Good question:
What is the Resistance?
It used to be those clergy and laity who wanted to preserve the mission and apostolate of the SSPX (i.e., form a new congregation if the old one sold out).
That, by definition, excludes the independents, who, both before and after the crisis in Tradition, prized their independence above the continuation of ABL's organization of tradition (and it especially excludes those independents who have never had any relation to the SSPX or the Resistance bishops, like Fr. Perez and Colletti).
Later, a new approach to the apostolate eclipsed the original vision, favoring independence.
Are these "Resistance?"
Well, some of them are affiliated "loosely" with the bishops, but they have given up on the original purpose of the Resistance (i.e., to preserve Archbishop Lefebvre's approach to the apostolate).
Once upon a time, these had no other option but independence, there being no Resistance congregation set up to receive them.

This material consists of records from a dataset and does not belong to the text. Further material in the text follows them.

import Summits.QuantumFields.YangMills.Theorems.BalabanUVNodesN27AtAllPinsOfRecord13CoPHVCutFSC
import Summits.QuantumFields.YangMills.Theorems.BalabanUVNodesN18PolLimitRateOfGeometricIncrements

/-!
# BalabanUVNodes ∕ N27 = binder B5 AT THE RECORD — storey APF: AP's ALL-PINS BILL (K3⁷ v5 941dddb108cbaacf: four reading pins + the spine pin, FSC key) WITH THE U3 KERNEL ROWS FROM
# FINITE-VOLUME LETTERS ONLY — dag-n18-w2 g6's door `YMDAG.N18.PolLimitRate.u3KernelInputs_of_finiteVolumeLetters` (`…N18PolLimitRateOfGeometricIncrements` p606911, bus l.≈29400, offered to
# this lane): `hdec ∕ h18 ∕ h22` of (Kꜰ) §1 ⟸ `Signs` + {`GeometricIncrementsOfRecord₁₃ … r` (`r < 1`), `WindowedStepRateOfRecord₁₃`, `WindowedNE9OfRecord₁₃`, `WindowedDecayOfRecord₁₃ … 0 1`};
# the (1.21)-existence letter `PolLimitsExistOfRecord₁₃` LEAVES THE N27 BILL (it is derived, with a rate, from the increments letter — dag-n18-w2 `polLimitsExistOfRecord₁₃_of_geometricIncrements`)
# (cell `pub-ymgap`, HUMAN RULING D-0062 Track A, R134 seat `pub-ymgap-dag-n27-c` (N27 B5 composite, s2) gen 13, HOME trigger (t2⁗) «new producer currency at the pinned reading»; K3⁷
# `SpineGivenEndpointR13SepCoPH` = stmt-QuantumFields-20544, `--kind proof --supports 20544 --as helper`; COUNT-NEUTRAL; THEOREMS ONLY, 0 `def`, 0 `sorry`; `N`-generic, `K₀`-generic,
# regime-generic, NO Theses import, does NOT import the skeleton (its local `U3PinnedKernels ∕ N15PinnedSized ∕ PHolderD4 ∕ rrOfRecord ∕ LiveSel` are SPELLED) — item faces in leaf
# `…N27SpineGivenEndpointR13SepCoPHAllPinsOfRecordVFiniteVolume`; AP p605269 is at 362 l., hence a sibling storey rather than an append)

WHAT IS KERNEL-CHECKED ([bookkeeping]; ONE application of AP §1 `spine_rec13CCoPHOn_of_kernels_pin_fsc_at_crOfRecord₁₃VAt_cut` per regime, its `hrows` discharged behind the four pins exactly as in
AP §2, its `hdec h18 h22` supplied per guarded tuple by dag-n18-w2's ONE theorem).
* §1 ★★★ `spine_rec13CCoPHOn_of_v5pins_fsc_at_crOfRecord₁₃VAt_cut_of_finiteVolumeLetters` — any regime `Rg`, `hsel` per tuple.  Displayed: the four pins `hpin1 hpin2 hpinL hpin` (v5's
  `Ne1PinnedOfRecord 𝔯`, the `N15PinnedSized 𝔯` body, `N16PinnedLoose 𝔯 ℓ₃ B`, the `U3PinnedKernels 𝔯 ℓ` body) · `h16` (ONE `N16HolderAt … β` per guarded family at the loose-data object) ·
  letter rows `hs hκ hcr hρ` · FIVE FINITE-VOLUME kernel rows `hr : r F θ < 1`, `hinc : GeometricIncrementsOfRecord₁₃ F N θ (r F θ)`, `hS : WindowedStepRateOfRecord₁₃ … (s F θ) κ θ₅ (C₅·θ₅)`,
  `h9 : WindowedNE9OfRecord₁₃ … κ moduli`, `hW : WindowedDecayOfRecord₁₃ … 0 1 κ` · `hsel hζm` · keyed N20 ∕ N21 witnesses `h20 h21` · the FSC-keyed N19′ face `h19` at the spelled `PHolderD4 β`.
* §2 ★★★ `spine_rec13CCoPHOn_live_of_v5pins_fsc_at_crOfRecord₁₃VAt_cut_of_finiteVolumeLetters` — §1 ON THE LIVE LINE of a regime `G` (`Rg := G ∧ LiveSel`, `hsel := hRg.2`): at `N = 2`,
  `G :=` the item's guard, `K₀ = 0` this is v5's stub-1 content AT ITS PINS ∧ stub-2 content AT ITS PIN with the u3 block in finite-volume currency.
Consumed BY NAME: AP §1 (gen 13; through it UC4 p601319, UC §0, dag-n20-d transfers, dag-n19-w3's FSC composer p595910, (Kꜰ) §1 `pHolderD4Body_rateCarriers_of_kernels_pin` p602540); dag-n18-w2
`u3KernelInputs_of_finiteVolumeLetters` p606911 (and through it def-W1 W1-19b∕W1-21 letters, dag-n22-w3 p595960∕p593053, dag-n18-w1 p597580); dag-n14-w1 ∕ dag-n15-a ∕ dag-n16-e pins and faces as
in AP.  Nothing landed is edited or re-declared.

HONEST FRAMING.  COMPOSITE-node bookkeeping BY NAME; a REDUCTION, not a discharge; every displayed antecedent is a HYPOTHESIS inhabited for no family today (K0⁷ `Record13SepCoPHInhabited`
OPEN) or a decided MODEL behind a pin (n14-w1's datum-reading tower; dag-n15-a's model-level sized objects); pins are hypotheses on a FREE reading `𝔯` (no reading minted); N16 at the
loose-data object is THE END's content as a hypothesis (`B` a free letter); the finite-volume kernel letters (geometric increments at rate `r < 1`, windowed step rate, windowed history-NE9,
windowed (5.10)) are finite-volume statements of Bałaban-type SHAPE NOT PRINTED as such for d = 4 and proved nowhere in the tree; NE7-cluster ∕ K5 ∕ the N19′ edge 0∕1 today; `jc sh ℓ s r ℓ₃ B 𝔯
β` FREE PARAMETERS; nothing of Bałaban's asserted or instantiated; NOT `stub_rates13H` ∕ `stub_expansion13H`; N14–N22 ∕ N27 NOT discharged (the chair books, R417); K3⁷ OPEN, NOT claimed;
skeleton v5 untouched; counts UNMOVED (typed 28∕28 · discharged 5∕27, A 5∕28); one finite four-torus programme at fixed `ε` — NOT ℝ⁴, NOT infinite volume, NOT OS, NOT a mass gap, NOT
Clay.  No decl below carries a cite tag.
-/

set_option autoImplicit false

But that is no longer the case.
There are now two competing visions for the "Resistance:"
One which believes Archbishop Lefebvre's model (Which is the Church's model) is still viable, and one which does not.
So to your original question: Are such as Fr.. Perez and Colletti "Resistance," based on nothing more that disagreeing with Bishop Fellay?
I say no.
And what of those others who went from the SSPX into independence, and choose to remain there?
Are these "Resistance?"
Only in a very mitigated form: They simply want to survive, rather than rebuild.
It's true that ABL often spoke of the SSPX as a pilot light, simply trying to remain lit until the Church recovered from V2.
But this was merely a humble assessment of the SSPX' s "lifeboat" status, not an endorsement for fatalism or surrender to the inevitable eclipse of the Church.
Yet he continued to build and rebuild, and the fact that the Vatican felt threatened enough to try to control him for 20+ years shows that he was not content to merely wait for Heaven to fix the Church.
Some of the final posts of the Syllabus Blog addressed this issue, and I agree completely with their assessment:
However antimodernist the loosely affiliated former SSPX clergy may be, they are nevertheless infected to some degree by liberalism, insofar as they have preferred their own independence to hierarchy and authority (which they now consider to be dangerous), and have preferred to linger rather than rebuild on the basis of a false and/or exagerrated appraisal of the situation in the world and Church.
This is only my opinion, and it should not be construed as an attack against anyone.